Tingginya kunjungan wisman harus ditangkap sebagai peluang sekaligus tantangan oleh Pemerintah. Infrastruktur dan regulasi terkait industri pariwisata harus terus disempurnakan. Dengan pendekatan berbeda dibanding kedua negara tersebut, Pemerintah justru menerbitkan Peraturan Menteri Keuangan Nomor 120/PMK.03/2019 telah merevisi ketentuan pengembalian PPN (VAT Refund). Meskipun batasan minimal PPN yang bisa diminta kembali tidak berubah yaitu sebesar Rp500.000 atau minimal belanja sebesar Rp5 juta, namun beleid baru tersebut memberikan kelonggaran bagi wisman. Untuk dapat diperhitungkan dalam total akumulasi belanja, belanja tidak harus berasal dari satu struk saja tetapi dapat berasal dari beberapa struk belanja asalkan dalam satu struk PPN paling kurang sebesar Rp50.000 atau minimal belanja Rp500.000 dengan syarat belanja dilakukan dalam periode 1 bulan sebelum meninggalkan wilayah Indonesia.

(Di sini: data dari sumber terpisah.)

/-! ## §3 The smoothed residual -/

/-- ★ **A smooth test direction close to the truncated residual, with a quadratic modulus.**  For `0 < σ`, any real `R`,
with `r̃ = 1_{[−(a−2σ), a−2σ]}·(T_aC_a − R·C_a)`: there is a real Weil test `v` supported in `[−a, a]`, admissible with
`|v| ≤ (2A + |R|)cosh(a/2)`, `∫v² ≤ ∫r̃²`, `∫(v(x+h) − v(x))² ≤ (h/σ)²∫r̃²` for `0 < h ≤ 2σ`, and `∫(v − r̃)² ≤ 4δ` whenever
`∫(r̃(x−y) − r̃(x))² ≤ δ` for all `y ∈ [−σ, σ]` (box average of half-width `σ`, then the bump of scale `σ`). -/
theorem exists_smoothedResidual {a σ : ℝ} (hσ : 0 < σ) (R : ℝ) :
    ∃ v : ℝ → ℝ, IsWeilTest (fun x ↦ (v x : ℂ)) ∧ tsupport (fun x ↦ (v x : ℂ)) ⊆ Icc (-a) a ∧ Measurable v ∧
      (∀ x, |v x| ≤ (2 * (∑ n ∈ weilPrimeIndex a, (Λ n : ℝ) / Real.sqrt n) + |R|) * Real.cosh (a / 2)) ∧
      (∀ x, x ∉ Icc (-a) a → v x = 0) ∧
      (∫ x, v x ^ 2 ≤ ∫ x, ((Icc (-(a - 2 * σ)) (a - 2 * σ)).indicator (fun x ↦
        (∑ n ∈ weilPrimeIndex a, (Λ n : ℝ) / Real.sqrt n *
          ((Icc (-a) a).indicator (fun y ↦ Real.cosh (y / 2)) (x - Real.log n)
            + (Icc (-a) a).indicator (fun y ↦ Real.cosh (y / 2)) (x + Real.log n)))
        - R * (Icc (-a) a).indicator (fun y ↦ Real.cosh (y / 2)) x) x) ^ 2) ∧
      (∀ h : ℝ, 0 < h → h ≤ 2 * σ → ∫ x, (v (x + h) - v x) ^ 2
        ≤ (h / σ) ^ 2 * ∫ x, ((Icc (-(a - 2 * σ)) (a - 2 * σ)).indicator (fun x ↦
          (∑ n ∈ weilPrimeIndex a, (Λ n : ℝ) / Real.sqrt n *
            ((Icc (-a) a).indicator (fun y ↦ Real.cosh (y / 2)) (x - Real.log n)
              + (Icc (-a) a).indicator (fun y ↦ Real.cosh (y / 2)) (x + Real.log n)))
          - R * (Icc (-a) a).indicator (fun y ↦ Real.cosh (y / 2)) x) x) ^ 2) ∧
      (∀ δ : ℝ, (∀ y ∈ Icc (-σ) σ, ∫ x, ((Icc (-(a - 2 * σ)) (a - 2 * σ)).indicator (fun x ↦
          (∑ n ∈ weilPrimeIndex a, (Λ n : ℝ) / Real.sqrt n *
            ((Icc (-a) a).indicator (fun y ↦ Real.cosh (y / 2)) (x - Real.log n)
              + (Icc (-a) a).indicator (fun y ↦ Real.cosh (y / 2)) (x + Real.log n)))
          - R * (Icc (-a) a).indicator (fun y ↦ Real.cosh (y / 2)) x) (x - y)
        - (Icc (-(a - 2 * σ)) (a - 2 * σ)).indicator (fun x ↦
          (∑ n ∈ weilPrimeIndex a, (Λ n : ℝ) / Real.sqrt n *
            ((Icc (-a) a).indicator (fun y ↦ Real.cosh (y / 2)) (x - Real.log n)
              + (Icc (-a) a).indicator (fun y ↦ Real.cosh (y / 2)) (x + Real.log n)))
          - R * (Icc (-a) a).indicator (fun y ↦ Real.cosh (y / 2)) x) x) ^ 2 ≤ δ) →
        ∫ x, (v x - (Icc (-(a - 2 * σ)) (a - 2 * σ)).indicator (fun x ↦
          (∑ n ∈ weilPrimeIndex a, (Λ n : ℝ) / Real.sqrt n *
            ((Icc (-a) a).indicator (fun y ↦ Real.cosh (y / 2)) (x - Real.log n)
              + (Icc (-a) a).indicator (fun y ↦ Real.cosh (y / 2)) (x + Real.log n)))
          - R * (Icc (-a) a).indicator (fun y ↦ Real.cosh (y / 2)) x) x) ^ 2 ≤ 4 * δ) := by
  set c := a - 2 * σ with hc
  have hca : c ≤ a := by rw [hc]; linarith
  obtain ⟨hrm, hrb, hrs, -⟩ := residual_trunc_admissible (a := a) hca R
  -- name the truncated residual
  generalize hr : (Icc (-c) c).indicator (fun x ↦
      (∑ n ∈ weilPrimeIndex a, (Λ n : ℝ) / Real.sqrt n *
        ((Icc (-a) a).indicator (fun y ↦ Real.cosh (y / 2)) (x - Real.log n)
          + (Icc (-a) a).indicator (fun y ↦ Real.cosh (y / 2)) (x + Real.log n)))
      - R * (Icc (-a) a).indicator (fun y ↦ Real.cosh (y / 2)) x) = r at hrm hrb hrs ⊢
  set M₀ := (2 * (∑ n ∈ weilPrimeIndex a, (Λ n : ℝ) / Real.sqrt n) + |R|) * Real.cosh (a / 2) with hM₀
  -- stage 1: the box average `w`
  have hvol : volume.real (Icc (-σ) σ) = 2 * σ := by rw [Real.volume_real_Icc_of_le (by linarith)]; ring
  obtain ⟨hψm, hψ0, hψC, hψs, hψ1⟩ := box_weight (S := Icc (-σ) σ) measurableSet_Icc Subset.rfl (by linarith : 0 < 2 * σ) hvol
  set w : ℝ → ℝ := fun x ↦ ∫ y, (1 / (2 * σ)) * (Icc (-σ) σ).indicator (fun _ ↦ (1 : ℝ)) y * r (x - y) with hw
  obtain ⟨hwm, hwb, hws⟩ := smoothed_admissible hrm hrb hrs hψm hψ0 hψs hψ1
  have hwN : ∫ x, w x ^ 2 ≤ ∫ x, r x ^ 2 := integral_smoothed_sq_le hrm hrb hrs hψm hψ0 hψC hψs hψ1
  have hwD : ∀ s, ∫ x, (w (x + s) - w x) ^ 2 ≤ ∫ x, (r (x + s) - r x) ^ 2 := fun s ↦
    integral_sq_smoothed_sub_smoothed_le hrm hrb hrs hψm hψ0 hψC hψs hψ1 s
  have hwQ : ∀ h : ℝ, 0 < h → h ≤ 2 * σ → ∫ x, (w (x + h) - w x) ^ 2 ≤ (h / σ) ^ 2 * ∫ x, r x ^ 2 := fun h hh hh2 ↦
    integral_sq_boxSmoothed_shift_sub_le hrm hrb hrs hσ hh hh2
  -- stage 2: the bump average `v`
  obtain ⟨hφm, hφ0, hφC, hφs, hφ1⟩ := bump_weight hσ
  set v : ℝ → ℝ := fun x ↦ ∫ y, (⟨σ / 2, σ, by positivity, by linarith⟩ : ContDiffBump (0 : ℝ)).normed volume y
    * w (x - y) with hv
  obtain ⟨hvm, hvb, hvs⟩ := smoothed_admissible hwm hwb hws hφm hφ0 hφs hφ1
  have hvW : IsWeilTest fun x ↦ (v x : ℂ) := isWeilTest_smoothed hσ hwm hwb hws
  have hvT : tsupport (fun x ↦ (v x : ℂ)) ⊆ Icc (-a) a := by
    have h := tsupport_smoothed_subset hσ hwm hwb hws
    have e : c + σ + σ = a := by rw [hc]; ring
    rw [e] at h; exact h
  have hvs' : ∀ x, x ∉ Icc (-a) a → v x = 0 := by
    intro x hx; have e : c + σ + σ = a := by rw [hc]; ring
    exact hvs x (by rw [e]; exact hx)
  have hvN : ∫ x, v x ^ 2 ≤ ∫ x, w x ^ 2 := integral_smoothed_sq_le hwm hwb hws hφm hφ0 hφC hφs hφ1
  have hvD : ∀ s, ∫ x, (v (x + s) - v x) ^ 2 ≤ ∫ x, (w (x + s) - w x) ^ 2 := fun s ↦
    integral_sq_smoothed_sub_smoothed_le hwm hwb hws hφm hφ0 hφC hφs hφ1 s
  refine ⟨v, hvW, hvT, hvm, hvb, hvs', hvN.trans hwN, fun h hh hh2 ↦ (hvD h).trans (hwQ h hh hh2), fun δ hδ ↦ ?_⟩
  -- closeness: `‖v − w‖² ≤ δ`, `‖w − r‖² ≤ δ`
  have hwr : ∫ x, (w x - r x) ^ 2 ≤ δ := integral_sq_smoothed_sub_le hrm hrb hrs hψm hψ0 hψC hψs hψ1 hδ
  have hvw : ∫ x, (v x - w x) ^ 2 ≤ δ := by
    refine integral_sq_smoothed_sub_le hwm hwb hws hφm hφ0 hφC hφs hφ1 fun y hy ↦ ?_
    have e : ∫ x, (w (x - y) - w x) ^ 2 = ∫ x, (w (x + -y) - w x) ^ 2 := by simp only [← sub_eq_add_neg]
    rw [e]
    refine (hwD (-y)).trans ?_
    have e2 : ∫ x, (r (x + -y) - r x) ^ 2 = ∫ x, (r (x - y) - r x) ^ 2 := by simp only [← sub_eq_add_neg]
    rw [e2]; exact hδ y hy
  have hB : ∀ x, x ∉ Icc (-a) a → w x = 0 := fun x hx ↦ hws x fun hm ↦ hx ⟨by rw [hc] at hm; linarith [hm.1], by rw [hc] at hm; linarith [hm.2]⟩
  have hrB : ∀ x, x ∉ Icc (-a) a → r x = 0 := fun x hx ↦ hrs x fun hm ↦ hx ⟨by rw [hc] at hm; linarith [hm.1], by rw [hc] at hm; linarith [hm.2]⟩
  have h3 := integral_sq_sub_le_two_mul_add (B := a) hvm hrm hwm hvb hrb hwb hvs' hrB hB
  linarith [h3, hvw, hwr]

Permintaan pengembalian PPN dilakukan pada saat wisman meninggalkan Indonesia dan disampaikan kepada Direktur Jenderal Pajak (DJP) melalui Kantor DJP di bandar udara (sebelum check in counter) dengan menunjukkan paspor, boarding pass ke luar negeri dan Faktur Pajak khusus dari toko retail yang berpartisipasi dalam program VAT Refund. Diharapkan, regulasi anyar yang akan berlaku mulai tanggal 1 Oktober 2019 membuat harga barang di Indonesia menjadi lebih murah yang pada akhirnya akan mendorong wisman berkunjung ke Indonesia serta tidak segan berbelanja selama berada sini.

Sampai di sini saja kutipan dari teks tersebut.